• **The task**: Recreate the entire listing that appears below, exactly.

Exercise data Block Start

/-- STUB 1b (M; provable now, def-free) — the one-sided monotonicities from the sign lemma and PA.
Given STUB 1a: along `le γ₁ γ₂` the facewise winding of each side loop is monotone
(`wcross_le_of_wind_nonneg`: `le` = dominance of crossing counts; the side loops of `γ₁`, `γ₂` share
everything but the chord), so with the signs `{0,1}` / `{0,−1}` the side regions `dom (L₂ γ)` shrink and
`dom (L₁ γ)` grow along `le` off the traces; a site visited by `γ₂` but strictly inside `dom (L₁ γ₁)`-type
regions is excluded by the jump of the crossing count across a simply traversed edge together with the sign
bound.  Hence for `S` attached to `arc₂` the event "avoids S" is `le`-DOWN-closed and for `H` attached to
`arc₁` "avoids H" is `le`-UP-closed (verified on the same four carriers); (M−) is PA for two up-sets
("hits S", "avoids H"), (M+) is PA's complement form `Theorems…CarveCore.inter_mul_univ_le_of_PA`
(landed p85301) for the up-set "hits S" and the down-set "avoids H"; finiteness of the total weight from
`Theorems/SAWLeftRightFKGFKGToTraversalBoundDomBounded`.  Mesh: reduce to `δ = 1` by
`Theorems/SAWLeftRightFKGLeftRightFKGStubMeshReduction` (`discreteDomainGraph_dom`, `forall_wind_nonneg_iff`). -/
theorem stub_oneSidedMono_of_sign :
    (∀ (δ : ℝ) (a b a' b' : Site 2) (arc₁ : (zdGraph 2).Walk a' b') (arc₂ : (zdGraph 2).Walk b' a')
      (ha : (zdGraph 2).Adj a a') (hb : (zdGraph 2).Adj b b')
      (γ : SAW.DomainSAW (dom (arc₁.append arc₂) δ) δ a b) (z : ℂ), 0 < δ →
      (∀ z : ℂ, Literature.Topology.PlaneTopology.wind
          (fun t : ℝ => Set.IccExtend zero_le_one ((arc₁.append arc₂).toCurve (meshPoint δ)) t - z) = 0 ∨
        Literature.Topology.PlaneTopology.wind
          (fun t : ℝ => Set.IccExtend zero_le_one ((arc₁.append arc₂).toCurve (meshPoint δ)) t - z) = 1) →
      let L₁ : (zdGraph 2).Walk a' a' := SimpleGraph.Walk.cons ha.symm
          ((γ.walk.mapLe ((discreteDomainGraph_le_meshGraph _ _).trans (meshGraph_le_zdGraph _ _))).append
            (SimpleGraph.Walk.cons hb arc₁.reverse))
      let L₂ : (zdGraph 2).Walk a' a' := SimpleGraph.Walk.cons ha.symm
          ((γ.walk.mapLe ((discreteDomainGraph_le_meshGraph _ _).trans (meshGraph_le_zdGraph _ _))).append
            (SimpleGraph.Walk.cons hb arc₂))
      (Literature.Topology.PlaneTopology.wind
          (fun t : ℝ => Set.IccExtend zero_le_one (L₂.toCurve (meshPoint δ)) t - z) = 0 ∨
        Literature.Topology.PlaneTopology.wind
          (fun t : ℝ => Set.IccExtend zero_le_one (L₂.toCurve (meshPoint δ)) t - z) = 1) ∧
      (Literature.Topology.PlaneTopology.wind
          (fun t : ℝ => Set.IccExtend zero_le_one (L₁.toCurve (meshPoint δ)) t - z) = 0 ∨
        Literature.Topology.PlaneTopology.wind
          (fun t : ℝ => Set.IccExtend zero_le_one (L₁.toCurve (meshPoint δ)) t - z) = -1)) →
    LeftRightFKG →
    ∀ (δ : ℝ) (a b a' b' : Site 2) (arc₁ : (zdGraph 2).Walk a' b') (arc₂ : (zdGraph 2).Walk b' a')
      (ha : (zdGraph 2).Adj a a') (hb : (zdGraph 2).Adj b b'), 0 < δ →
      (∀ z : ℂ, Literature.Topology.PlaneTopology.wind
          (fun t : ℝ => Set.IccExtend zero_le_one ((arc₁.append arc₂).toCurve (meshPoint δ)) t - z) = 0 ∨
        Literature.Topology.PlaneTopology.wind
          (fun t : ℝ => Set.IccExtend zero_le_one ((arc₁.append arc₂).toCurve (meshPoint δ)) t - z) = 1) →
      let L₁ : SAW.DomainSAW (dom (arc₁.append arc₂) δ) δ a b → (zdGraph 2).Walk a' a' := fun γ => SimpleGraph.Walk.cons ha.symm
          ((γ.walk.mapLe ((discreteDomainGraph_le_meshGraph _ _).trans (meshGraph_le_zdGraph _ _))).append
            (SimpleGraph.Walk.cons hb arc₁.reverse))
      let L₂ : SAW.DomainSAW (dom (arc₁.append arc₂) δ) δ a b → (zdGraph 2).Walk a' a' := fun γ => SimpleGraph.Walk.cons ha.symm
          ((γ.walk.mapLe ((discreteDomainGraph_le_meshGraph _ _).trans (meshGraph_le_zdGraph _ _))).append
            (SimpleGraph.Walk.cons hb arc₂))
      ∀ S H : Set (Site 2),
        (∀ γ : SAW.DomainSAW (dom (arc₁.append arc₂) δ) δ a b,
          (∃ s ∈ S, s ∈ γ.walk.support) ∨ ∀ s ∈ S, meshPoint δ s ∈ dom (L₂ γ) δ) →
        ((∀ γ : SAW.DomainSAW (dom (arc₁.append arc₂) δ) δ a b,
            (∃ s ∈ H, s ∈ γ.walk.support) ∨ ∀ s ∈ H, meshPoint δ s ∈ dom (L₁ γ) δ) →
          SAW.weight (dom (arc₁.append arc₂) δ) δ a b {γ | ∃ s ∈ S, s ∈ γ.walk.support} *
              SAW.weight (dom (arc₁.append arc₂) δ) δ a b {γ | ∀ s ∈ γ.walk.support, s ∉ H} ≤
            SAW.weight (dom (arc₁.append arc₂) δ) δ a b
                ({γ | ∃ s ∈ S, s ∈ γ.walk.support} ∩ {γ | ∀ s ∈ γ.walk.support, s ∉ H}) *
              SAW.weight (dom (arc₁.append arc₂) δ) δ a b Set.univ) ∧
        ((∀ γ : SAW.DomainSAW (dom (arc₁.append arc₂) δ) δ a b,
            (∃ s ∈ H, s ∈ γ.walk.support) ∨ ∀ s ∈ H, meshPoint δ s ∈ dom (L₂ γ) δ) →
          SAW.weight (dom (arc₁.append arc₂) δ) δ a b
                ({γ | ∃ s ∈ S, s ∈ γ.walk.support} ∩ {γ | ∀ s ∈ γ.walk.support, s ∉ H}) *
              SAW.weight (dom (arc₁.append arc₂) δ) δ a b Set.univ ≤
            SAW.weight (dom (arc₁.append arc₂) δ) δ a b {γ | ∃ s ∈ S, s ∈ γ.walk.support} *
              SAW.weight (dom (arc₁.append arc₂) δ) δ a b {γ | ∀ s ∈ γ.walk.support, s ∉ H}) := by
  sorry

Exercise data Block End

• **Solution for this exercise**:
/-- STUB 1b (M; provable now, def-free) — the one-sided monotonicities from the sign lemma and PA.
Given STUB 1a: along `le γ₁ γ₂` the facewise winding of each side loop is monotone
(`wcross_le_of_wind_nonneg`: `le` = dominance of crossing counts; the side loops of `γ₁`, `γ₂` share
everything but the chord), so with the signs `{0,1}` / `{0,−1}` the side regions `dom (L₂ γ)` shrink and
`dom (L₁ γ)` grow along `le` off the traces; a site visited by `γ₂` but strictly inside `dom (L₁ γ₁)`-type
regions is excluded by the jump of the crossing count across a simply traversed edge together with the sign
bound.  Hence for `S` attached to `arc₂` the event "avoids S" is `le`-DOWN-closed and for `H` attached to
`arc₁` "avoids H" is `le`-UP-closed (verified on the same four carriers); (M−) is PA for two up-sets
("hits S", "avoids H"), (M+) is PA's complement form `Theorems…CarveCore.inter_mul_univ_le_of_PA`
(landed p85301) for the up-set "hits S" and the down-set "avoids H"; finiteness of the total weight from
`Theorems/SAWLeftRightFKGFKGToTraversalBoundDomBounded`.  Mesh: reduce to `δ = 1` by
`Theorems/SAWLeftRightFKGLeftRightFKGStubMeshReduction` (`discreteDomainGraph_dom`, `forall_wind_nonneg_iff`). -/
theorem stub_oneSidedMono_of_sign :
    (∀ (δ : ℝ) (a b a' b' : Site 2) (arc₁ : (zdGraph 2).Walk a' b') (arc₂ : (zdGraph 2).Walk b' a')
      (ha : (zdGraph 2).Adj a a') (hb : (zdGraph 2).Adj b b')
      (γ : SAW.DomainSAW (dom (arc₁.append arc₂) δ) δ a b) (z : ℂ), 0 < δ →
      (∀ z : ℂ, Literature.Topology.PlaneTopology.wind
          (fun t : ℝ => Set.IccExtend zero_le_one ((arc₁.append arc₂).toCurve (meshPoint δ)) t - z) = 0 ∨
        Literature.Topology.PlaneTopology.wind
          (fun t : ℝ => Set.IccExtend zero_le_one ((arc₁.append arc₂).toCurve (meshPoint δ)) t - z) = 1) →
      let L₁ : (zdGraph 2).Walk a' a' := SimpleGraph.Walk.cons ha.symm
          ((γ.walk.mapLe ((discreteDomainGraph_le_meshGraph _ _).trans (meshGraph_le_zdGraph _ _))).append
            (SimpleGraph.Walk.cons hb arc₁.reverse))
      let L₂ : (zdGraph 2).Walk a' a' := SimpleGraph.Walk.cons ha.symm
          ((γ.walk.mapLe ((discreteDomainGraph_le_meshGraph _ _).trans (meshGraph_le_zdGraph _ _))).append
            (SimpleGraph.Walk.cons hb arc₂))
      (Literature.Topology.PlaneTopology.wind
          (fun t : ℝ => Set.IccExtend zero_le_one (L₂.toCurve (meshPoint δ)) t - z) = 0 ∨
        Literature.Topology.PlaneTopology.wind
          (fun t : ℝ => Set.IccExtend zero_le_one (L₂.toCurve (meshPoint δ)) t - z) = 1) ∧
      (Literature.Topology.PlaneTopology.wind
          (fun t : ℝ => Set.IccExtend zero_le_one (L₁.toCurve (meshPoint δ)) t - z) = 0 ∨
        Literature.Topology.PlaneTopology.wind
          (fun t : ℝ => Set.IccExtend zero_le_one (L₁.toCurve (meshPoint δ)) t - z) = -1)) →
    LeftRightFKG →
    ∀ (δ : ℝ) (a b a' b' : Site 2) (arc₁ : (zdGraph 2).Walk a' b') (arc₂ : (zdGraph 2).Walk b' a')
      (ha : (zdGraph 2).Adj a a') (hb : (zdGraph 2).Adj b b'), 0 < δ →
      (∀ z : ℂ, Literature.Topology.PlaneTopology.wind
          (fun t : ℝ => Set.IccExtend zero_le_one ((arc₁.append arc₂).toCurve (meshPoint δ)) t - z) = 0 ∨
        Literature.Topology.PlaneTopology.wind
          (fun t : ℝ => Set.IccExtend zero_le_one ((arc₁.append arc₂).toCurve (meshPoint δ)) t - z) = 1) →
      let L₁ : SAW.DomainSAW (dom (arc₁.append arc₂) δ) δ a b → (zdGraph 2).Walk a' a' := fun γ => SimpleGraph.Walk.cons ha.symm
          ((γ.walk.mapLe ((discreteDomainGraph_le_meshGraph _ _).trans (meshGraph_le_zdGraph _ _))).append
            (SimpleGraph.Walk.cons hb arc₁.reverse))
      let L₂ : SAW.DomainSAW (dom (arc₁.append arc₂) δ) δ a b → (zdGraph 2).Walk a' a' := fun γ => SimpleGraph.Walk.cons ha.symm
          ((γ.walk.mapLe ((discreteDomainGraph_le_meshGraph _ _).trans (meshGraph_le_zdGraph _ _))).append
            (SimpleGraph.Walk.cons hb arc₂))
      ∀ S H : Set (Site 2),
        (∀ γ : SAW.DomainSAW (dom (arc₁.append arc₂) δ) δ a b,
          (∃ s ∈ S, s ∈ γ.walk.support) ∨ ∀ s ∈ S, meshPoint δ s ∈ dom (L₂ γ) δ) →
        ((∀ γ : SAW.DomainSAW (dom (arc₁.append arc₂) δ) δ a b,
            (∃ s ∈ H, s ∈ γ.walk.support) ∨ ∀ s ∈ H, meshPoint δ s ∈ dom (L₁ γ) δ) →
          SAW.weight (dom (arc₁.append arc₂) δ) δ a b {γ | ∃ s ∈ S, s ∈ γ.walk.support} *
              SAW.weight (dom (arc₁.append arc₂) δ) δ a b {γ | ∀ s ∈ γ.walk.support, s ∉ H} ≤
            SAW.weight (dom (arc₁.append arc₂) δ) δ a b
                ({γ | ∃ s ∈ S, s ∈ γ.walk.support} ∩ {γ | ∀ s ∈ γ.walk.support, s ∉ H}) *
              SAW.weight (dom (arc₁.append arc₂) δ) δ a b Set.univ) ∧
        ((∀ γ : SAW.DomainSAW (dom (arc₁.append arc₂) δ) δ a b,
            (∃ s ∈ H, s ∈ γ.walk.support) ∨ ∀ s ∈ H, meshPoint δ s ∈ dom (L₂ γ) δ) →
          SAW.weight (dom (arc₁.append arc₂) δ) δ a b
                ({γ | ∃ s ∈ S, s ∈ γ.walk.support} ∩ {γ | ∀ s ∈ γ.walk.support, s ∉ H}) *
              SAW.weight (dom (arc₁.append arc₂) δ) δ a b Set.univ ≤
            SAW.weight (dom (arc₁.append arc₂) δ) δ a b {γ | ∃ s ∈ S, s ∈ γ.walk.support} *
              SAW.weight (dom (arc₁.append arc₂) δ) δ a b {γ | ∀ s ∈ γ.walk.support, s ∉ H}) := by
  sorry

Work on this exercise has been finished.